Collected data:
- - - - -

import Literature.GroupTheory.CombinatorialGroupTheory.PuncturedSurfaceGroupUnrQuotientCoprod
import Literature.GroupTheory.CombinatorialGroupTheory.PuncturedSurfaceGroupNodeLoopBasis
import Mathlib.Data.Int.Cast.Lemmas
import HarnessLib

/-!
# The unramified quotient of `Γ_{g,r}` at the TWO-NODE-CYCLE shape: `Γ_{g,r}/⟨⟨b_m, δ, c_j⟩⟩ ≅ Γ_{m,0} ∗ (ℤ ∗ Γ_{g₁,0})`

Mochizuki, *Semi-graphs of anabelioids* [SemiAnbd] Example 2.10 p. 31 (the groups `Γ_{g,r}`)
[cite: MochizukiSemiAnbd2006, Ex. 2.10 p.31]; used for [CombGC] Prop. 1.2, proof p. 9 (the `Π^unr`
separating coverings, row F-2828) at the pointed stable curve with two components joined by TWO nodes
(abc-iut-f-164 gen 5, companion of `PuncturedSurfaceGroupUnrQuotientCoprod.lean`, the one-node case).
With `g = m + (1 + g₁)`, the node loops `b_m` and
`δ = (c_0⋯c_{s-1})⁻¹ ([a_{m+1},b_{m+1}]⋯[a_{g-1},b_{g-1}])⁻¹ b_m` and all cusps `c_j` killed, the handle
`a_m` becomes a free letter and the relator splits:
`Γ_{g,r}/⟨⟨b_m, δ, c_j⟩⟩ ≅ Γ_{m,0} ∗ (ℤ ∗ Γ_{g₁,0})`, the classes of `a_i, b_i` (`i < m`) going to the
generators of the first factor, `a_m` to the generator of `ℤ`, `a_i, b_i` (`i > m`) to those of `Γ_{g₁,0}`
(`exists_mulEquiv_cycleUnrQuotient_coprod`).  Elementary Tietze transformations; nothing here concerns
[IUTchIII].
-/

namespace Literature.GroupTheory.CombinatorialGroupTheory

namespace PuncturedSurfaceGroup

open Monoid (Coprod)

/-- The closed-surface relator through a homomorphism: `∏_i φ([a_i,b_i]) = 1`.
[cite: MochizukiSemiAnbd2006, Ex. 2.10 p.31] -/
theorem map_prod_comm_eq_one_zero {M : Type*} [Monoid M] (g : ℕ) (φ : PuncturedSurfaceGroup g 0 →* M) :
    ((List.finRange g).map fun i : Fin g => φ (a (r := 0) i * b i * (a i)⁻¹ * (b i)⁻¹)).prod = 1 := by
  rw [show (fun i : Fin g => φ (a (r := 0) i * b i * (a i)⁻¹ * (b i)⁻¹)) =
      φ ∘ fun i : Fin g => a (r := 0) i * b i * (a i)⁻¹ * (b i)⁻¹ from rfl, ← List.map_map, ← map_list_prod,
    comm_prod_eq_one_zero, map_one]
import Literature.NumberTheory.GaloisRepresentations.ExtendedAdequateSubgroup
import Literature.NumberTheory.GaloisRepresentations.ResidualGaloisRep
import HarnessLib

/-!
# Weak adequacy in low degree (Guralnick–Herzig–Tiep 2015, Theorem 1.2) — named fact

Topic `RepresentationTheory/FiniteGroups`.  R. M. Guralnick, F. Herzig, P. H. Tiep, *Adequate groups of low degree*,
Algebra & Number Theory **9** (2015) 77–147 = arXiv:1311.1786 (bib `GuralnickHerzigTiep2015`), Theorem 1.2, as printed
(arXiv p. 3):

> **Theorem 1.2.** Let `k` be a field of characteristic `p` and `G` a finite group. Let `V` be an absolutely irreducible
> faithful `kG`-module. Let `G⁺` denote the subgroup generated by the `p`-elements of `G`. If `p > dim W` for an
> irreducible `kG⁺`-submodule `W` of `V`, then `(G,V)` is weakly adequate.

with, on the same page: "Following [G2], we say that the representation `ρ : G → GL(V)`, respectively the pair `(G,V)`, is
*weakly adequate* if `End(V)` is spanned by the elements `ρ(g)` with `ρ(g)` semisimple."

## What is typed

The SPECIAL CASE `dim V < p` (then every irreducible `kG⁺`-submodule `W ⊆ V` has `dim W ≤ dim V < p`, and an irreducible
`kG⁺`-submodule exists because `V ≠ 0`): for a finite subgroup `H ≤ GL_n(k)` — the faithful module being `V = kⁿ` — which
acts absolutely irreducibly (`IsAbsIrreducible H.subtype`, the tree's notion of `ResidualGaloisRep.lean`) and with `n < p`,
the semisimple elements of `H` span `M_n(k)`: `Subgroup.semisimpleSpan H = ⊤` (the tree's `𝓜 = ⟨h ∈ H | h semisimple⟩_k` of
`ExtendedAdequateSubgroup.lean`, "semisimple" in the GHTT sense *of order prime to `p`*, which for elements of finite order
in characteristic `p` is the same as diagonalisable over `k̄`).  This is the form consumed by the small-prime rows
`n < ℓ < 2(n+1)` of the adequacy dials of route `Langlands/CoreAdequacySplit` (clause (iii) of extended adequacy is then
automatic, so Thorne-adequacy there is a purely cohomological condition).

Statement only (D-0014 named fact, `kind = definition`); the printed proof rests on the structure theory of finite linear
groups with a low-dimensional `G⁺`-constituent ([GHT 2015, §2], after Blau–Zhang) and case-by-case verification for
Chevalley groups (§§3–6); no discharge is attempted.

-- TODO(general form): the printed hypothesis is `p > dim W` for ONE irreducible `kG⁺`-submodule `W` of `V`
-- (`G⁺ = ⟨p-elements⟩`), with `dim V` arbitrary; typing it needs `G⁺` and irreducible `kG⁺`-submodules
-- (cf. the TODO list of `GuralnickHerzigTiepAdequacy.lean`).

## References

* [GuralnickHerzigTiep2015] R. M. Guralnick, F. Herzig, P. H. Tiep, *Adequate groups of low degree*, Algebra Number
  Theory 9 (2015) 77–147; arXiv:1311.1786, Thm. 1.2 (p. 3) (read 2026-08-30, corpus `paper:arxiv-1311.1786` p. 3).
* [GuralnickHerzigTiep2017] JEMS 19 (2017), §1 — the extended notion of adequacy whose clause (iii) is weak adequacy
  (tree: `Subgroup.IsExtendedAdequate`, `Subgroup.semisimpleSpan`).
-/

namespace Literature.RepresentationTheory.FiniteGroups

open scoped MatrixGroups
open Literature.NumberTheory.GaloisRepresentations

/-- **Guralnick–Herzig–Tiep 2015, Theorem 1.2, special case `dim V < p`** ("Let `k` be a field of characteristic `p` and
`G` a finite group. Let `V` be an absolutely irreducible faithful `kG`-module. Let `G⁺` denote the subgroup generated by
the `p`-elements of `G`. If `p > dim W` for an irreducible `kG⁺`-submodule `W` of `V`, then `(G,V)` is weakly adequate" —
here with `dim V < p`, so that the hypothesis holds for every irreducible `kG⁺`-submodule `W`).  Rendering: a finite
`H ≤ GL_n(k)`, `char k = p`, acting absolutely irreducibly on `kⁿ`, with `n < p`, has `Subgroup.semisimpleSpan H = ⊤`
("weakly adequate": `M_n(k)` is the `k`-span of the elements of `H` of order prime to `p`).
[cite: GuralnickHerzigTiep2015, Thm. 1.2 (arXiv p. 3)] -/
def GuralnickHerzigTiep2015_thm_1_2_of_lt : Prop :=
  ∀ (k : Type) [Field k] (p : ℕ) [Fact p.Prime] [CharP k p] (n : ℕ) (H : Subgroup (GL (Fin n) k)),
    Finite H → IsAbsIrreducible H.subtype → n < p → Subgroup.semisimpleSpan H = ⊤

end Literature.RepresentationTheory.FiniteGroups
/-! ## §4  The curvature letter (P5) at a (2.12) minimiser, from the class -/

set_option maxHeartbeats 400000 in
/-- ★★★ **THE (P5) LETTER `hM₂` FOR A (2.12) MINIMISER WITH NO `SmallBelow` HYPOTHESIS**: `‖D²Ψ_{𝐁_k(Z),W,U₀}(0)(w,w)‖ ≤ M₂‖w‖²` for every `w`, where `M₂, ρ″` are the height's constants of
`Node00.exists_uniform_chartCurvature_sq_bound k` (displayed as the letters `hsbU`, `hcurv`), given class membership of the minimiser, `k+1 ≤ m+K`, `4L ≤ M₁`, the cube divisibility,
`0 ≤ εreg` and the volume-free floor `6(d−1)L·εreg ≤ ρ″`.  Per component: proxy chart (ρ5a §1) → gauge covariance (§1) → conjugated second derivative (§2) → w4's bound at the near-flat core.
[cite: Balaban1985Variational, Sect. C (44)–(48) p.285, (81)–(83) p.290, (153) p.301; Balaban1989LargeFieldII, (1.12) p.359, (1.25) p.362; Balaban1988Convergent, (2.10)–(2.13) pp.256–257] -/
theorem norm_fderiv_fderiv_msChart_le_of_class (ν : Stage7Numerics) (Kt : ℕ) {k : ℕ} (Z : Set (Site (F.P Kt) 0))
    (hkK : k + 1 ≤ (F.P Kt).m + (F.P Kt).K) (hM4 : 4 * (F.P Kt).L ≤ ν.M₁) (hdiv : side (F.P Kt).L ν.M₁ k ∣ (F.P Kt).sitesPerDir 0)
    (hε : 0 ≤ ν.εreg) {ρ'' M₂ : ℝ} (hM₂0 : 0 ≤ M₂)
    (hsbU : ∀ V : GaugeField (F.P Kt) 0 (SU N), ‖coeField V - 1‖ ≤ ρ'' → SmallBelow (avOfRecord F N Kt) k V)
    (hcurv : ∀ (𝔹 : DetSet (F.P Kt)) (W : MSField (F.P Kt) (SU N)) (V : GaugeField (F.P Kt) 0 (SU N)),
      ‖coeField V - 1‖ ≤ ρ'' → AgreeOn 𝔹 (avgFamily (avOfRecord F N Kt) V) W →
      ∀ w : PBond (F.P Kt) 0 → lieSU (Fin N), ‖fderiv ℝ (fderiv ℝ (msChart F N Kt k 𝔹 W V)) 0 w w‖ ≤ M₂ * ‖w‖ ^ 2)
    (hερ : 6 * ((((F.P Kt).d - 1 : ℕ)) : ℝ) * (F.P Kt).L * ν.εreg ≤ ρ'')
    {W : MSField (F.P Kt) (SU N)} {U₀ : GaugeField (F.P Kt) 0 (SU N)}
    (h : IsMinimizer (avOfRecord F N Kt) (regMSCoPOfRecord F N ν Kt k (maxDomT ν.M₁ Z)) (Bj ν.M₁ Z k) W U₀)
    (w : PBond (F.P Kt) 0 → lieSU (Fin N)) :
    ‖fderiv ℝ (fderiv ℝ (msChart F N Kt k (Bj ν.M₁ Z k) W U₀)) 0 w w‖ ≤ M₂ * ‖w‖ ^ 2 := by
  have hk : k ≤ (F.P Kt).m + (F.P Kt).K := by omega
  have h𝔹 : ∀ j, k < j → (Bj ν.M₁ Z k : DetSet (F.P Kt)) j = ∅ := fun _ hj => Bj_of_gt hj
  -- regularity of the chart at `U₀` (from the class, ρ5b)
  obtain ⟨-, -, ⟨hΨ₂, hΨd⟩, -⟩ := chartLetters_msChart_Bj_of_isMinimizer_of_class ν Kt Z hkK hM4 hdiv hε hsbU hερ h
  refine (pi_norm_le_iff_of_nonneg (by positivity)).2 fun i => ?_
  -- the gauge and the near-flat core of the `i`-th tower
  obtain ⟨u, V, hV, hin⟩ := towerGauges_Bj_of_mem_class ν Kt Z hkK hM4 hdiv hε h.1 i
  set U' : GaugeField (F.P Kt) 0 (SU N) := GaugeField.gaugeAct (fun s => (u s)⁻¹ : GaugeTransf (F.P Kt) 0 (SU N)) V with hU'
  have hVρ : ‖coeField V - 1‖ ≤ ρ'' := hV.trans hερ
  have hsbV : SmallBelow (avOfRecord F N Kt) k V := hsbU V hVρ
  have huU' : GaugeField.gaugeAct u U' = V := gaugeAct_gaugeAct_inv u V
  -- the proxy chart and its `i`-th component
  set W' : MSField (F.P Kt) (SU N) := avgFamily (avOfRecord F N Kt) U' with hW'
  have hcomp := msChart_component_eq_of_towerProxy (𝔹 := Bj ν.M₁ Z k) (W := W) (U := U₀) hk h.2.1 i hin
  -- the transformed pair (`V = u•U'`, `W'^u`) and the coordinate isometry `𝒜`
  set Wu : MSField (F.P Kt) (SU N) := fun j c => toMS u j c.src * W' j c * (toMS u j c.tgt)⁻¹ with hWu
  let 𝒜 : (PBond (F.P Kt) 0 → lieSU (Fin N)) ≃L[ℝ] (PBond (F.P Kt) 0 → lieSU (Fin N)) :=
    ContinuousLinearEquiv.piCongrRight fun b => (specialUnitaryAd (u b.tgt)).toContinuousLinearEquiv
  have h𝒜 : ∀ X b, 𝒜 X b = specialUnitaryAd (u b.tgt) (X b) := fun X b => rfl
  set bi : SU N := toMS u (((constrEnum (Bj ν.M₁ Z k) k).symm i).1 : ℕ) ((constrEnum (Bj ν.M₁ Z k) k).symm i).2.1.tgt with hbi
  let L : lieSU (Fin N) ≃L[ℝ] lieSU (Fin N) := (specialUnitaryAd bi).toContinuousLinearEquiv
  have hcov : ∀ X, msChart F N Kt k (Bj ν.M₁ Z k) Wu V (𝒜 X) i = L (msChart F N Kt k (Bj ν.M₁ Z k) W' U' X i) := by
    intro X
    have hX : (𝒜 X : PBond (F.P Kt) 0 → lieSU (Fin N)) = fun b => specialUnitaryAd (u b.tgt) (X b) := funext (h𝒜 X)
    show msChart F N Kt k (Bj ν.M₁ Z k) Wu V (𝒜 X) i = specialUnitaryAd bi (msChart F N Kt k (Bj ν.M₁ Z k) W' U' X i)
    rw [hX, ← huU']
    exact msChart_gaugeAct_apply hk u W' U' X i
  have hconj := fderiv_fderiv_conj_apply 𝒜 L (f := fun Y => msChart F N Kt k (Bj ν.M₁ Z k) W' U' Y i)
    (g := fun Y => msChart F N Kt k (Bj ν.M₁ Z k) Wu V Y i) hcov w
  -- the chart at `V` is regular (near-flat core) and in the fibre of `W'^u`
  have hfibV : AgreeOn (Bj ν.M₁ Z k) (avgFamily (avOfRecord F N Kt) V) Wu := by
    intro j c hc
    by_cases hj : j ≤ k
    · show Averaging.iter (avOfRecord F N Kt) j V c = _
      rw [← huU', iter_gaugeAct (avOfRecord F N Kt) u U' j (hj.trans hk)]
      rfl
    · exfalso; rw [h𝔹 j (lt_of_not_ge hj)] at hc; simp [bondsOf] at hc
  obtain ⟨hΨ₂V, hΨdV⟩ := regularity_binders_msChart (k := k) (𝔹 := Bj ν.M₁ Z k) hfibV hsbV
  have h𝒜w : ‖𝒜 w‖ ≤ ‖w‖ :=
    (pi_norm_le_iff_of_nonneg (norm_nonneg w)).2 fun b => by rw [h𝒜, norm_specialUnitaryAd]; exact norm_le_pi_norm w b
  -- assemble: component at `U₀` = component of the proxy chart = conjugate of the `V`-chart's component at `𝒜 w` (all comparisons up to definitional unfolding)
  have e1 := fderiv_fderiv_apply_pi hΨd hΨ₂.differentiableAt i w w
  have e2 : fderiv ℝ (fderiv ℝ (fun X => msChart F N Kt k (Bj ν.M₁ Z k) W U₀ X i)) 0 w w
      = fderiv ℝ (fderiv ℝ (fun X => msChart F N Kt k (Bj ν.M₁ Z k) W' U' X i)) 0 w w := by rw [hcomp]
  have e3 := fderiv_fderiv_apply_pi hΨdV hΨ₂V.differentiableAt i (𝒜 w) (𝒜 w)
  have key0 : ‖fderiv ℝ (fderiv ℝ (msChart F N Kt k (Bj ν.M₁ Z k) Wu V)) 0 (𝒜 w) (𝒜 w)‖ ≤ M₂ * ‖𝒜 w‖ ^ 2 :=
    hcurv (Bj ν.M₁ Z k) Wu V hVρ hfibV (𝒜 w)
  have key1 : M₂ * ‖𝒜 w‖ ^ 2 ≤ M₂ * ‖w‖ ^ 2 := by gcongr
  have key : ‖fderiv ℝ (fderiv ℝ (msChart F N Kt k (Bj ν.M₁ Z k) Wu V)) 0 (𝒜 w) (𝒜 w) i‖ ≤ M₂ * ‖w‖ ^ 2 :=
    ((norm_le_pi_norm (fderiv ℝ (fderiv ℝ (msChart F N Kt k (Bj ν.M₁ Z k) Wu V)) 0 (𝒜 w) (𝒜 w)) i).trans key0).trans key1
  have c1 : ‖fderiv ℝ (fderiv ℝ (msChart F N Kt k (Bj ν.M₁ Z k) W U₀)) 0 w w i‖
      = ‖fderiv ℝ (fderiv ℝ (fun X => msChart F N Kt k (Bj ν.M₁ Z k) W' U' X i)) 0 w w‖ := congrArg norm (e1.trans e2)
  have c2 : ‖fderiv ℝ (fderiv ℝ (fun X => msChart F N Kt k (Bj ν.M₁ Z k) W' U' X i)) 0 w w‖
      = ‖L (fderiv ℝ (fderiv ℝ (fun X => msChart F N Kt k (Bj ν.M₁ Z k) W' U' X i)) 0 w w)‖ := (norm_specialUnitaryAd bi _).symm
  have c3 : ‖L (fderiv ℝ (fderiv ℝ (fun X => msChart F N Kt k (Bj ν.M₁ Z k) W' U' X i)) 0 w w)‖
      = ‖fderiv ℝ (fderiv ℝ (fun Y => msChart F N Kt k (Bj ν.M₁ Z k) Wu V Y i)) 0 (𝒜 w) (𝒜 w)‖ := congrArg norm hconj.symm
  have c4 : ‖fderiv ℝ (fderiv ℝ (fun Y => msChart F N Kt k (Bj ν.M₁ Z k) Wu V Y i)) 0 (𝒜 w) (𝒜 w)‖
      = ‖fderiv ℝ (fderiv ℝ (msChart F N Kt k (Bj ν.M₁ Z k) Wu V)) 0 (𝒜 w) (𝒜 w) i‖ := congrArg norm e3.symm
  exact (c1.trans (c2.trans (c3.trans c4))).trans_le key

end Summit.QuantumFields.YangMills.BalabanUVNodes.N12ChartCurvatureOfClass

end
import Summits.HubbardSuperconductivity.HubbardSuperconductivity.Theorems.AnisotropyChordTransferFibre3FinXB2Eval

/-!
# Route `AnisotropyChord` / H0 rotor rung: FIN XB2 row-`N₁` certificate at `L = 30` — cell facts, part `u`

Kernel facts `xbCellAny2 30 (49/50) la lb c = true` (evaluator `…FinXB2Eval`, point wedges recomputed in the same `decide`) for 1 λ-cell(s) of the per-`L` cover
(`…FinXB2Cover.xbCheck2`; cell design: p3 g6 scratch `xb_design2.py`, float mirror `xb_mirror.py` (g5)); assembled in `…FinXB2Thirty`.
Prover seat `hubbard-h0-rotor-p3` g6; helper for piece A = stmt-HubbardSuperconductivity-23918 of rung 19089 (`--supports`, helper class).
WHAT THIS IS NOT: nothing here proves superconductivity in the Hubbard model (rotor TARGET as worded stays FALSE, g15 verdict); kernel facts for the FIN certificate of ONE hypothesis (row `N₁`) of ONE conditional reduction.  Tree imports only; no sorry, no new axioms.
-/

set_option linter.dupNamespace false

namespace Summit.HubbardSuperconductivity.HubbardSuperconductivity.Theorems.AnisotropyChord.Transfer.Fibre3

namespace FinXB

set_option maxHeartbeats 4000000 in
/-- kernel fact: cell 36 at `L = 30` (certified, c = (2/5 : ℚ)). [folklore] -/
theorem xb2c30_36 : xbCellAny2 30 (49/50 : ℚ) 2093475391120766 2487048764651471 (2/5 : ℚ) = true := by
  decide +kernel

end FinXB

end Summit.HubbardSuperconductivity.HubbardSuperconductivity.Theorems.AnisotropyChord.Transfer.Fibre3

- - - - -

Each line of the data that holds "only" should be reported.

Statement only (D-0014 named fact, `kind = definition`); the printed proof rests on the structure theory of finite linear
WHAT THIS IS NOT: nothing here proves superconductivity in the Hubbard model (rotor TARGET as worded stays FALSE, g15 verdict); kernel facts for the FIN certificate of ONE hypothesis (row `N₁`) of ONE conditional reduction.  Tree imports only; no sorry, no new axioms.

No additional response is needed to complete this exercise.